== RECORDS FOR THIS TASK ==
import Literature.NumberTheory.LFunctions.Zhang2022.KnifeEdgeLenZDegreeShortPolyDense
import HarnessLib

/-!
# Negative lane of `PsiGradedTablesClosePoly` (h2′): the diagonal main-term form of the LINEAR sub-unit poly piece —
# `𝔅(θ − x) = 8θ/π + (52/3)πθ³` exactly; `41.98 < 𝔅 < 42.00` at `θ = 9/10` (the S4 display design)

Y. Zhang, *Discrete mean estimates and the Landau–Siegel zero*, arXiv:2211.02515v1 [Zhang2022LandauSiegel] — an
unrefereed manuscript under adjudication; nothing here asserts any of its claims and nothing here is a statement about
Landau–Siegel zeros. Desk lemma of the §G referee (ls-ref-1; F1-THRESHOLD v1.1 §2, the number `41.989` re-derived by
ls-theory), (A)-free calculus on `MainTermFormPSD.mainTermForm_eq`:

* `polyPiece_linear`, `polyPieceDeriv_linear` — the poly piece of `p = θ − X` is `x ↦ max(θ − x, 0)` with marked
  derivative `−1_{x<θ}` (as real casts);
* `integral_linear_sq`, `integral_linear`, `integral_indicator_lt_one` — `∫₀¹ max(θ−x,0)² = θ³/3`, `∫₀¹ max(θ−x,0) = θ²/2`,
  `∫₀¹ 1_{x<θ} = θ` for `0 ≤ θ ≤ 1`;
* **`mainTermForm_linearPiece`** — for `0 < θ ≤ 1`: `𝔅(polyPiece θ (θ − X)) = 8θ/π + (52/3)πθ³`
  (terms: `(8/π)·θ`, `Im`-terms `0` (real data), `88π·θ³/3`, `−24π·(θ²/2)·θ`);
* `mainTermForm_linearPiece_nine_tenths` — **`41.98 < 𝔅 < 42`** at `θ = 9/10` (`= 36/(5π) + 3159π/250`, with
  `3.1415 < π < 3.1416`), the diagonal at the θ = 0.9 equal long sub-unit poly design of the S4 wrap display; and
  `polyShortPiece_linear` — it is a `PolyShortPiece θ` (a leg of `SubUnitPolyPairs` for `θ < 1`).

No Theses statement asserted; no new `Prop`, no `def`; axioms standard.
-/

noncomputable section

open Complex Real ComplexConjugate Set MeasureTheory intervalIntegral Polynomial

namespace Summit.Parity.GeneralizedHardyLittlewood.Theorems.PsiGradedTablesClosePoly.Negative

open Literature.NumberTheory.LFunctions.Zhang2022 Literature.NumberTheory.LFunctions.Zhang2022.KnifeEdge

/-! ### Part 1 — the linear piece pointwise -/

/-- The poly piece of `θ − X` is `x ↦ max(θ − x, 0)` (real). [cite: Zhang2022LandauSiegel, §7 (7.2) p.13] -/
theorem polyPiece_linear (θ : ℝ) :
    polyPiece θ (C (θ : ℂ) - X) = fun x => ((max (θ - x) 0 : ℝ) : ℂ) := by
  funext x
  by_cases hx : x < θ
  · rw [polyPiece_of_lt hx, max_eq_left (sub_nonneg.mpr hx.le)]
    simp
  · rw [polyPiece_of_le (not_lt.mp hx), max_eq_right (sub_nonpos.mpr (not_lt.mp hx))]
    simp

/-- Its marked derivative is `−1` below `θ` and `0` from `θ` on. [cite: Zhang2022LandauSiegel, §7 (7.2) p.13] -/
theorem polyPieceDeriv_linear (θ : ℝ) :
    polyPieceDeriv θ (C (θ : ℂ) - X) = fun x => ((if x < θ then (-1 : ℝ) else 0 : ℝ) : ℂ) := by
  funext x
  by_cases hx : x < θ
  · rw [polyPieceDeriv_of_lt hx, if_pos hx]
    simp
  · rw [polyPieceDeriv_of_le (not_lt.mp hx), if_neg hx]
    simp

/-- The linear piece is a polynomial short piece of length `θ ≤ 1`. [cite: Zhang2022LandauSiegel, §7 (7.2) p.13] -/
theorem polyShortPiece_linear {θ : ℝ} (hθ1 : θ ≤ 1) :
    PolyShortPiece θ (polyPiece θ (C (θ : ℂ) - X)) (polyPieceDeriv θ (C (θ : ℂ) - X)) :=
  ⟨hθ1, C (θ : ℂ) - X, by simp, rfl, rfl⟩

/-! ### Part 2 — the three real integrals -/

/-- `∫₀¹ max(θ − x, 0)² dx = θ³/3` for `0 ≤ θ ≤ 1`. [folklore] -/
theorem integral_linear_sq {θ : ℝ} (hθ : 0 ≤ θ) (hθ1 : θ ≤ 1) :
    ∫ x in (0:ℝ)..1, (max (θ - x) 0) ^ 2 = θ ^ 3 / 3 := by
  have hc : Continuous fun x : ℝ => (max (θ - x) 0) ^ 2 := by fun_prop
  rw [← integral_add_adjacent_intervals (hc.intervalIntegrable 0 θ) (hc.intervalIntegrable θ 1)]
  have h1 : ∫ x in (0:ℝ)..θ, (max (θ - x) 0) ^ 2 = ∫ x in (0:ℝ)..θ, (θ - x) ^ 2 := by
    refine integral_congr fun x hx => ?_
    rw [uIcc_of_le hθ] at hx
    simp [max_eq_left (sub_nonneg.mpr hx.2)]
  have h2 : ∫ x in θ..1, (max (θ - x) 0) ^ 2 = ∫ x in θ..1, (0:ℝ) := by
    refine integral_congr fun x hx => ?_
    rw [uIcc_of_le hθ1] at hx
    simp [max_eq_right (sub_nonpos.mpr hx.1)]
  rw [h1, h2, intervalIntegral.integral_zero, add_zero]
  have h3 : ∫ x in (0:ℝ)..θ, (θ - x) ^ 2 = ∫ x in (0:ℝ)..θ, x ^ 2 := by
    have := intervalIntegral.integral_comp_sub_left (fun x : ℝ => x ^ 2) θ (a := 0) (b := θ)
    simpa using this
  rw [h3, integral_pow]
  ring

/-- `∫₀¹ max(θ − x, 0) dx = θ²/2` for `0 ≤ θ ≤ 1`. [folklore] -/
theorem integral_linear {θ : ℝ} (hθ : 0 ≤ θ) (hθ1 : θ ≤ 1) :
    ∫ x in (0:ℝ)..1, max (θ - x) 0 = θ ^ 2 / 2 := by
  have hc : Continuous fun x : ℝ => max (θ - x) 0 := by fun_prop
  rw [← integral_add_adjacent_intervals (hc.intervalIntegrable 0 θ) (hc.intervalIntegrable θ 1)]
  have h1 : ∫ x in (0:ℝ)..θ, max (θ - x) 0 = ∫ x in (0:ℝ)..θ, (θ - x) := by
    refine integral_congr fun x hx => ?_
    rw [uIcc_of_le hθ] at hx
    simp [max_eq_left (sub_nonneg.mpr hx.2)]
  have h2 : ∫ x in θ..1, max (θ - x) 0 = ∫ x in θ..1, (0:ℝ) := by
    refine integral_congr fun x hx => ?_
    rw [uIcc_of_le hθ1] at hx
    simp [max_eq_right (sub_nonpos.mpr hx.1)]
  rw [h1, h2, intervalIntegral.integral_zero, add_zero, integral_sub intervalIntegrable_const intervalIntegral.intervalIntegrable_id,
    intervalIntegral.integral_const, integral_id]
  simp; ring

/-- `∫₀¹ 1_{x<θ} dx = θ` for `0 ≤ θ ≤ 1`. [folklore] -/
theorem integral_indicator_lt_one {θ : ℝ} (hθ : 0 ≤ θ) (hθ1 : θ ≤ 1) :
    ∫ x in (0:ℝ)..1, (if x < θ then (1:ℝ) else 0) = θ := by
  -- a.e. equal to the indicator of `{x | x ≤ θ}` (they differ at the single point `θ`)
  have hae : ∀ᵐ x ∂(volume : Measure ℝ), x ∈ Set.uIoc (0:ℝ) 1 →
      (if x < θ then (1:ℝ) else 0) = indicator {x | x ≤ θ} (fun _ => (1:ℝ)) x := by
    have hne : ∀ᵐ x ∂(volume : Measure ℝ), x ≠ θ := by simp [ae_iff]
    filter_upwards [hne] with x hx _
    rcases lt_or_gt_of_ne hx with h | h
    · rw [if_pos h, indicator_of_mem (show x ∈ {x | x ≤ θ} from h.le)]
    · rw [if_neg (not_lt.mpr h.le), indicator_of_notMem (show x ∉ {x | x ≤ θ} from not_le.mpr h)]
  rw [integral_congr_ae hae, integral_indicator ⟨hθ, hθ1⟩, intervalIntegral.integral_const]
  simp

/-! ### Part 3 — `𝔅(θ − x) = 8θ/π + (52/3)πθ³` -/

/-- **`𝔅` of the linear sub-unit poly piece, exactly:** for `0 < θ ≤ 1`,
`𝔅(polyPiece θ (θ − X)) = 8θ/π + (52/3)πθ³` (`(8/π)∫p′² + 88π∫p² − 24π(∫p)·p(0)`; the `Im`-terms of
`mainTermForm_eq` vanish on real data). [cite: Zhang2022LandauSiegel, §7 Prop 7.1 (7.2) p.44; §2 (2.32)] -/
theorem mainTermForm_linearPiece {θ : ℝ} (hθ : 0 < θ) (hθ1 : θ ≤ 1) :
    mainTermForm (polyPiece θ (C (θ : ℂ) - X)) (polyPieceDeriv θ (C (θ : ℂ) - X)) = 8 * θ / π + 52 / 3 * π * θ ^ 3 := by
  rw [polyPiece_linear, polyPieceDeriv_linear, mainTermForm_eq]
  -- (1) ∫ ‖g′‖² = θ
  have h1 : ∫ x in (0:ℝ)..1, ‖(((if x < θ then (-1:ℝ) else 0 : ℝ)) : ℂ)‖ ^ 2 = θ := by
    have e : ∫ x in (0:ℝ)..1, ‖(((if x < θ then (-1:ℝ) else 0 : ℝ)) : ℂ)‖ ^ 2 = ∫ x in (0:ℝ)..1, (if x < θ then (1:ℝ) else 0) := by
      refine integral_congr fun x _ => ?_
      split_ifs <;> simp
    rw [e, integral_indicator_lt_one hθ.le hθ1]
  -- (2) Im ∫ g′ conj g = 0 (real data)
  have h2 : (∫ x in (0:ℝ)..1, (((if x < θ then (-1:ℝ) else 0 : ℝ)) : ℂ) * conj (((max (θ - x) 0 : ℝ)) : ℂ)).im = 0 := by
    have : (fun x : ℝ => (((if x < θ then (-1:ℝ) else 0 : ℝ)) : ℂ) * conj (((max (θ - x) 0 : ℝ)) : ℂ))
        = fun x : ℝ => (((if x < θ then (-1:ℝ) else 0) * max (θ - x) 0 : ℝ) : ℂ) := by
      funext x; rw [Complex.conj_ofReal]; push_cast; ring
    rw [this, intervalIntegral.integral_ofReal, Complex.ofReal_im]
  -- (3) ∫ ‖g‖² = θ³/3
  have h3 : ∫ x in (0:ℝ)..1, ‖(((max (θ - x) 0 : ℝ)) : ℂ)‖ ^ 2 = θ ^ 3 / 3 := by
    have e : ∫ x in (0:ℝ)..1, ‖(((max (θ - x) 0 : ℝ)) : ℂ)‖ ^ 2 = ∫ x in (0:ℝ)..1, (max (θ - x) 0) ^ 2 := by
      refine integral_congr fun x _ => ?_
      rw [Complex.norm_real, Real.norm_eq_abs, sq_abs]
    rw [e, integral_linear_sq hθ.le hθ1]
  -- (4) Im ∫ g conj(∫₀ˣ g) = 0 (real data)
  have h4 : (∫ x in (0:ℝ)..1, (((max (θ - x) 0 : ℝ)) : ℂ) * conj (∫ t in (0:ℝ)..x, (((max (θ - t) 0 : ℝ)) : ℂ))).im = 0 := by
    have : (fun x : ℝ => (((max (θ - x) 0 : ℝ)) : ℂ) * conj (∫ t in (0:ℝ)..x, (((max (θ - t) 0 : ℝ)) : ℂ)))
        = fun x : ℝ => (((max (θ - x) 0) * (∫ t in (0:ℝ)..x, max (θ - t) 0) : ℝ) : ℂ) := by
      funext x; rw [intervalIntegral.integral_ofReal, Complex.conj_ofReal]; push_cast; ring
    rw [this, intervalIntegral.integral_ofReal, Complex.ofReal_im]
  -- (5) Re(conj(∫g)(g 0 + g 1)) = (θ²/2)·θ
  have h5 : (conj (∫ t in (0:ℝ)..1, (((max (θ - t) 0 : ℝ)) : ℂ)) * ((((max (θ - 0) 0 : ℝ)) : ℂ) + (((max (θ - 1) 0 : ℝ)) : ℂ))).re
      = θ ^ 2 / 2 * θ := by
    rw [intervalIntegral.integral_ofReal, integral_linear hθ.le hθ1, Complex.conj_ofReal, sub_zero,
      max_eq_left hθ.le, max_eq_right (by linarith : θ - 1 ≤ 0)]
    push_cast
    simp [← Complex.ofReal_pow]
  -- (6) Im(g 0 conj g 1) = 0
  have h6 : ((((max (θ - 0) 0 : ℝ)) : ℂ) * conj (((max (θ - 1) 0 : ℝ)) : ℂ)).im = 0 := by
    rw [Complex.conj_ofReal, ← Complex.ofReal_mul, Complex.ofReal_im]
  rw [h1, h2, h3, h4, h5, h6]
  ring

/-- **The number at the S4 display design** `θ = 9/10` (F1-THRESHOLD v1.1 §2: `𝔅(0.9 − x) = 36/(5π) + 3159π/250 = 41.989`):
`41.98 < 𝔅 < 42`. [cite: Zhang2022LandauSiegel, §7 Prop 7.1 (7.2) p.44] -/
theorem mainTermForm_linearPiece_nine_tenths :
    (41.98 : ℝ) < mainTermForm (polyPiece (9/10) (C ((9/10 : ℝ) : ℂ) - X)) (polyPieceDeriv (9/10) (C ((9/10 : ℝ) : ℂ) - X))
      ∧ mainTermForm (polyPiece (9/10) (C ((9/10 : ℝ) : ℂ) - X)) (polyPieceDeriv (9/10) (C ((9/10 : ℝ) : ℂ) - X)) < 42 := by
  rw [mainTermForm_linearPiece (by norm_num) (by norm_num)]
  have hπ1 : (3.1415 : ℝ) < π := by linarith [Real.pi_gt_d4]
  have hπ2 : π < (3.1416 : ℝ) := by linarith [Real.pi_lt_d4]
  have hπ0 : (0:ℝ) < π := Real.pi_pos
  constructor
  · -- 8·0.9/π + (52/3)π·0.729 > 7.2/3.1416 + 12.636·3.1415
    have hdiv : 7.2 / 3.1416 < 8 * (9/10 : ℝ) / π := by
      rw [div_lt_div_iff₀ (by norm_num) hπ0]; nlinarith
    nlinarith
  · have hdiv : 8 * (9/10 : ℝ) / π < 7.2 / 3.1415 := by
      rw [div_lt_div_iff₀ hπ0 (by norm_num)]; nlinarith
    nlinarith

end Summit.Parity.GeneralizedHardyLittlewood.Theorems.PsiGradedTablesClosePoly.Negative

end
===
TASK TO COMPLETE = Your answer should consist of the lines above that hold the word "hdiv".

SOLUTION FOR THIS PROBLEM =
    have hdiv : 7.2 / 3.1416 < 8 * (9/10 : ℝ) / π := by
  · have hdiv : 8 * (9/10 : ℝ) / π < 7.2 / 3.1415 := by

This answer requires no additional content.